[WORK REQUEST]
Check each line of the entries. Copy the ones that contain the string "sqrt".

--- DATASET CONTENT Enclosed Below ---

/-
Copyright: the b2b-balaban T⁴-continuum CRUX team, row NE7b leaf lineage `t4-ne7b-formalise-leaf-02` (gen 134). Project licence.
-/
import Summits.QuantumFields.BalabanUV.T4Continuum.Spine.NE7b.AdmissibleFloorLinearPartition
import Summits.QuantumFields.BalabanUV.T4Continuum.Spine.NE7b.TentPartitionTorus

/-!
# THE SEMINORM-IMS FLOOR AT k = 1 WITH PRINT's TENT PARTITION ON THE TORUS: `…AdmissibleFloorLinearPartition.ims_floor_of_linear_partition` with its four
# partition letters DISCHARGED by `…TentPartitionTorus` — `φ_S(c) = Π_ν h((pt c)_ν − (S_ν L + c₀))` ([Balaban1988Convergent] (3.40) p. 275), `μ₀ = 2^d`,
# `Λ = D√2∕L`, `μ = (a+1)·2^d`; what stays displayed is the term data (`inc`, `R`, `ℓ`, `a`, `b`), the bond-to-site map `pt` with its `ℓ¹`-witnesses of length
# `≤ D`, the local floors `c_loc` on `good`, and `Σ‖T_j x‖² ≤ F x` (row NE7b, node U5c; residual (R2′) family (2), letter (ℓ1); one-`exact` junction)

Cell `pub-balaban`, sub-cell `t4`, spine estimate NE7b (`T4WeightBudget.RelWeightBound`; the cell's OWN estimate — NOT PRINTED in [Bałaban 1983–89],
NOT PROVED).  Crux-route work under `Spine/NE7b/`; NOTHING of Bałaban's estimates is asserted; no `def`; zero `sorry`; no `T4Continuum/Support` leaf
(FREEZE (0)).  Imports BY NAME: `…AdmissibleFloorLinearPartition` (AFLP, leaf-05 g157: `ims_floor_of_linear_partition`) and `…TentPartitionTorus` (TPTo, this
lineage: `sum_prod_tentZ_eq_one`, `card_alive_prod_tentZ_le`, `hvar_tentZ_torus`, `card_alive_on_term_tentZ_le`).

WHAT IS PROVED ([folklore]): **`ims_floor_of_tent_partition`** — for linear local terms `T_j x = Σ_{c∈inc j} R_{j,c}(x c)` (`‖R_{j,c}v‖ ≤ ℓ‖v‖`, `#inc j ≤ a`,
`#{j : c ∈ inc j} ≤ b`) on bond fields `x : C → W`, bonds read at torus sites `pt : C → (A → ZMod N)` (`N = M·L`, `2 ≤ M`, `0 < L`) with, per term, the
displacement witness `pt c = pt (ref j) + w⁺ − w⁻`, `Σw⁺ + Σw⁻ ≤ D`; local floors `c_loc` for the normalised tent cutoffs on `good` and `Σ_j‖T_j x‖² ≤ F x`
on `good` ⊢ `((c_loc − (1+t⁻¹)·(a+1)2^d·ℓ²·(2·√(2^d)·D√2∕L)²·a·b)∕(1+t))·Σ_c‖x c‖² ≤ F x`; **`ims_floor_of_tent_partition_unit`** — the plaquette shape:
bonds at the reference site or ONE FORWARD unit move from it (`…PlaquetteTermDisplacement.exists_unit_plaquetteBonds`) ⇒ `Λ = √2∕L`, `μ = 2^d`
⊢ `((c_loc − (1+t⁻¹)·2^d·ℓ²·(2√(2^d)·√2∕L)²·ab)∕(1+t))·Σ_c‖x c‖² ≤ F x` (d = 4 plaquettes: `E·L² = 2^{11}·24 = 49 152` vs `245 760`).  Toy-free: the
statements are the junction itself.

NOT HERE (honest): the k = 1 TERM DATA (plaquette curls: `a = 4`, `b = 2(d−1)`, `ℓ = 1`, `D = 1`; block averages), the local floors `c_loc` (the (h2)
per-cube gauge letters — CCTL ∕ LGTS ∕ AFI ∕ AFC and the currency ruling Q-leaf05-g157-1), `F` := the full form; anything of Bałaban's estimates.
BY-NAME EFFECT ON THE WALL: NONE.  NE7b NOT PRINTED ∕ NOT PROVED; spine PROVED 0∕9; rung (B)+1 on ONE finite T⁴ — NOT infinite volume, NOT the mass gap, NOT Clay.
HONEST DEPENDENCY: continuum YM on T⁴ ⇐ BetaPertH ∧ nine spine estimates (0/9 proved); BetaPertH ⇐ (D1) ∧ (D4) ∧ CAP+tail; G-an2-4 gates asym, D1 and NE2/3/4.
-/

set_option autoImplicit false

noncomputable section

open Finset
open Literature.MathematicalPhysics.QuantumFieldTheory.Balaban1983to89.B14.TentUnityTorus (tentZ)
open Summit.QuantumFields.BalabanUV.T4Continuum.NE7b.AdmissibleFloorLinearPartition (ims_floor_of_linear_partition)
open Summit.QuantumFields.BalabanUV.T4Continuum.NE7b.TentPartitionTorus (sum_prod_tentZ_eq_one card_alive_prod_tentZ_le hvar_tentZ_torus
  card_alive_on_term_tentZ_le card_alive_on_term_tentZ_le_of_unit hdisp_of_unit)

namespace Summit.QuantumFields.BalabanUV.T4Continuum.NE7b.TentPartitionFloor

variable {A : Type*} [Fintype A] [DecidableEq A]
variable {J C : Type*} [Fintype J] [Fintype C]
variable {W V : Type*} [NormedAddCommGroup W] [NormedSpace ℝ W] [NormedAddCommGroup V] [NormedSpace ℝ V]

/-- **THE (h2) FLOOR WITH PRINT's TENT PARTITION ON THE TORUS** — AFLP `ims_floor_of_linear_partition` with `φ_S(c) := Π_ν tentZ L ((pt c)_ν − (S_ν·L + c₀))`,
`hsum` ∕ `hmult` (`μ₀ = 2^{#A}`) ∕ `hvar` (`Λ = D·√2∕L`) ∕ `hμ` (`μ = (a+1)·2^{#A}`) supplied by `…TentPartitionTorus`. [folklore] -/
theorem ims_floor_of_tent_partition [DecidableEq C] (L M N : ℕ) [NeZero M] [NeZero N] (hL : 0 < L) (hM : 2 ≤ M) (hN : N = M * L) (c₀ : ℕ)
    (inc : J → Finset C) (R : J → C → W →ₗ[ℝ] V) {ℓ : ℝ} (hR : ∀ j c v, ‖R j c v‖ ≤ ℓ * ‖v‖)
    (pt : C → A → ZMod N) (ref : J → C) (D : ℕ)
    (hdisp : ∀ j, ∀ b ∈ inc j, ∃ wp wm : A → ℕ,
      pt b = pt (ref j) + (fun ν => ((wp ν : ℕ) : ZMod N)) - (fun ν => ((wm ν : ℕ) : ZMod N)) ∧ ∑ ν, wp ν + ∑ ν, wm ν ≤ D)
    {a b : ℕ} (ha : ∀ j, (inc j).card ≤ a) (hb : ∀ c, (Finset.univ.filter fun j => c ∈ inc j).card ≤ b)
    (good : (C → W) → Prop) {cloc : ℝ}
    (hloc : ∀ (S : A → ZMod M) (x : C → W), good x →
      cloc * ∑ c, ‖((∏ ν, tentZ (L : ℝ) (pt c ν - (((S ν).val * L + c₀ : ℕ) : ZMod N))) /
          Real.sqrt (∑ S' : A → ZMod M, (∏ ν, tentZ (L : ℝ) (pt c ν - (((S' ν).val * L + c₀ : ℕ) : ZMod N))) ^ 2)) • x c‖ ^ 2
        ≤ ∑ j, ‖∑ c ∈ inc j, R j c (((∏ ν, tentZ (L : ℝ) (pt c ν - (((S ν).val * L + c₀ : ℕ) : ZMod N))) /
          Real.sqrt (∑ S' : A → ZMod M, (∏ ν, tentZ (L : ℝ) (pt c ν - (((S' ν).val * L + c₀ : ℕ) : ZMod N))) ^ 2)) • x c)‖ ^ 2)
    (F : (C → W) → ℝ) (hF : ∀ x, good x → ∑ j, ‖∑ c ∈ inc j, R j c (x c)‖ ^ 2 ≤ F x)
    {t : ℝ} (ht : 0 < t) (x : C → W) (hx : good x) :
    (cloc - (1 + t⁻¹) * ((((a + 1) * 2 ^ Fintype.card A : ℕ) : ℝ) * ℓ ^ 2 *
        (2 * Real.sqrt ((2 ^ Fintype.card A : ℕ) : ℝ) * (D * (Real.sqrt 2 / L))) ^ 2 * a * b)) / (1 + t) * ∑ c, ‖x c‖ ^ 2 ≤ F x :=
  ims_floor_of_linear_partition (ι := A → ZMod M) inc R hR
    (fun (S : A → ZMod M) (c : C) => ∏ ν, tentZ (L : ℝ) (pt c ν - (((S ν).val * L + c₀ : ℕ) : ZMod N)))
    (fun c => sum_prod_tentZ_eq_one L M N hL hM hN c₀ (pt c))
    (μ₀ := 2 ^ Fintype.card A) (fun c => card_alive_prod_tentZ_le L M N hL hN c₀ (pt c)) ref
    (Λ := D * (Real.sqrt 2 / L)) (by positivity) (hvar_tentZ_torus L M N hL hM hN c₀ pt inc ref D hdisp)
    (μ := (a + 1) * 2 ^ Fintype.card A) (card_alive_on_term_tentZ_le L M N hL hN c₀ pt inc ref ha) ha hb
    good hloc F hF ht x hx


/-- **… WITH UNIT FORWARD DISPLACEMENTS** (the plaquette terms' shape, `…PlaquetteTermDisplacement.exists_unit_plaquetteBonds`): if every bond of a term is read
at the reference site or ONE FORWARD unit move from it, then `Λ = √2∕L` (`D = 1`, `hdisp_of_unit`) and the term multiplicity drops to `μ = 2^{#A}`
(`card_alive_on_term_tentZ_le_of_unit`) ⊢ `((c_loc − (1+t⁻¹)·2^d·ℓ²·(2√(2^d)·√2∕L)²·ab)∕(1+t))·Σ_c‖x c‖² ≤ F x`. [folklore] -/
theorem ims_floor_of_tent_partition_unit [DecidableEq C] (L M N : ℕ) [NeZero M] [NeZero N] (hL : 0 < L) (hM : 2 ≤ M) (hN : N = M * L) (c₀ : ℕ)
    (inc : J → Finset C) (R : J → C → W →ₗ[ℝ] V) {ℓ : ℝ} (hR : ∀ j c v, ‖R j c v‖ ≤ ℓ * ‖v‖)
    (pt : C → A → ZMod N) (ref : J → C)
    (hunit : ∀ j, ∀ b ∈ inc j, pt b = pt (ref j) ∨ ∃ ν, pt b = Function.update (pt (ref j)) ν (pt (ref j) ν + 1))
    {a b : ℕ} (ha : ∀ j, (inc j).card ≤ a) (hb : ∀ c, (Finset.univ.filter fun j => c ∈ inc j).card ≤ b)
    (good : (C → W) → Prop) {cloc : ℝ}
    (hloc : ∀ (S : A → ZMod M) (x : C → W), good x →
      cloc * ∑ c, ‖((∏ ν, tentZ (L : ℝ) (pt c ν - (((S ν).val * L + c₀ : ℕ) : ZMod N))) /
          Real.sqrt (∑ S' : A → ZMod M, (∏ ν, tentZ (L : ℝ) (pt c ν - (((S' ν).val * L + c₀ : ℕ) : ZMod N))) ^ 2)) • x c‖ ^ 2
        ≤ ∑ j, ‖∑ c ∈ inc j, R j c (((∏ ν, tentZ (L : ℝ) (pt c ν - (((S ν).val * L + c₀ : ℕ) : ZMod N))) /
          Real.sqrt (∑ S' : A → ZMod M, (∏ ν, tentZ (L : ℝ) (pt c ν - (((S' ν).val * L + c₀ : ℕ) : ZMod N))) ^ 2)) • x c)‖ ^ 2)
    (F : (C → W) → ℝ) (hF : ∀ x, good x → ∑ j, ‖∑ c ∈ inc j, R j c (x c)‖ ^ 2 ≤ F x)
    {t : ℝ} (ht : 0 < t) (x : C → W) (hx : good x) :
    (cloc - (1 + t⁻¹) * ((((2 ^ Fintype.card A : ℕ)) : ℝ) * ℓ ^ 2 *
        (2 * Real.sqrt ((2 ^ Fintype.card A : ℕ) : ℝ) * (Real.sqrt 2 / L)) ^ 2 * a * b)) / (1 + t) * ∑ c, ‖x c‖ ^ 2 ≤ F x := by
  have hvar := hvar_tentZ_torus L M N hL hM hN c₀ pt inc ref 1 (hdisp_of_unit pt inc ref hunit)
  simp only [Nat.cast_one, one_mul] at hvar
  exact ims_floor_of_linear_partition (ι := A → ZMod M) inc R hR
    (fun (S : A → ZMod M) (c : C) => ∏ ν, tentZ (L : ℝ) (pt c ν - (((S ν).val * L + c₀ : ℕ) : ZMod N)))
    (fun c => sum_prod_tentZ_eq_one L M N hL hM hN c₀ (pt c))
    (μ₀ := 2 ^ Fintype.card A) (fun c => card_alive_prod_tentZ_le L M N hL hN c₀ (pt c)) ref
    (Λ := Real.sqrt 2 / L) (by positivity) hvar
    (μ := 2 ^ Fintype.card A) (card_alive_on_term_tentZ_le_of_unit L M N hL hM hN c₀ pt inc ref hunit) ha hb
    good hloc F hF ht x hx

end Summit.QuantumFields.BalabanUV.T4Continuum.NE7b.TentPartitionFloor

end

--- End of Enclosed DATASET CONTENT ---

[RESPONSE]
          Real.sqrt (∑ S' : A → ZMod M, (∏ ν, tentZ (L : ℝ) (pt c ν - (((S' ν).val * L + c₀ : ℕ) : ZMod N))) ^ 2)) • x c‖ ^ 2
          Real.sqrt (∑ S' : A → ZMod M, (∏ ν, tentZ (L : ℝ) (pt c ν - (((S' ν).val * L + c₀ : ℕ) : ZMod N))) ^ 2)) • x c)‖ ^ 2)
        (2 * Real.sqrt ((2 ^ Fintype.card A : ℕ) : ℝ) * (D * (Real.sqrt 2 / L))) ^ 2 * a * b)) / (1 + t) * ∑ c, ‖x c‖ ^ 2 ≤ F x :=
    (Λ := D * (Real.sqrt 2 / L)) (by positivity) (hvar_tentZ_torus L M N hL hM hN c₀ pt inc ref D hdisp)
          Real.sqrt (∑ S' : A → ZMod M, (∏ ν, tentZ (L : ℝ) (pt c ν - (((S' ν).val * L + c₀ : ℕ) : ZMod N))) ^ 2)) • x c‖ ^ 2
          Real.sqrt (∑ S' : A → ZMod M, (∏ ν, tentZ (L : ℝ) (pt c ν - (((S' ν).val * L + c₀ : ℕ) : ZMod N))) ^ 2)) • x c)‖ ^ 2)
        (2 * Real.sqrt ((2 ^ Fintype.card A : ℕ) : ℝ) * (Real.sqrt 2 / L)) ^ 2 * a * b)) / (1 + t) * ∑ c, ‖x c‖ ^ 2 ≤ F x := by
    (Λ := Real.sqrt 2 / L) (by positivity) hvar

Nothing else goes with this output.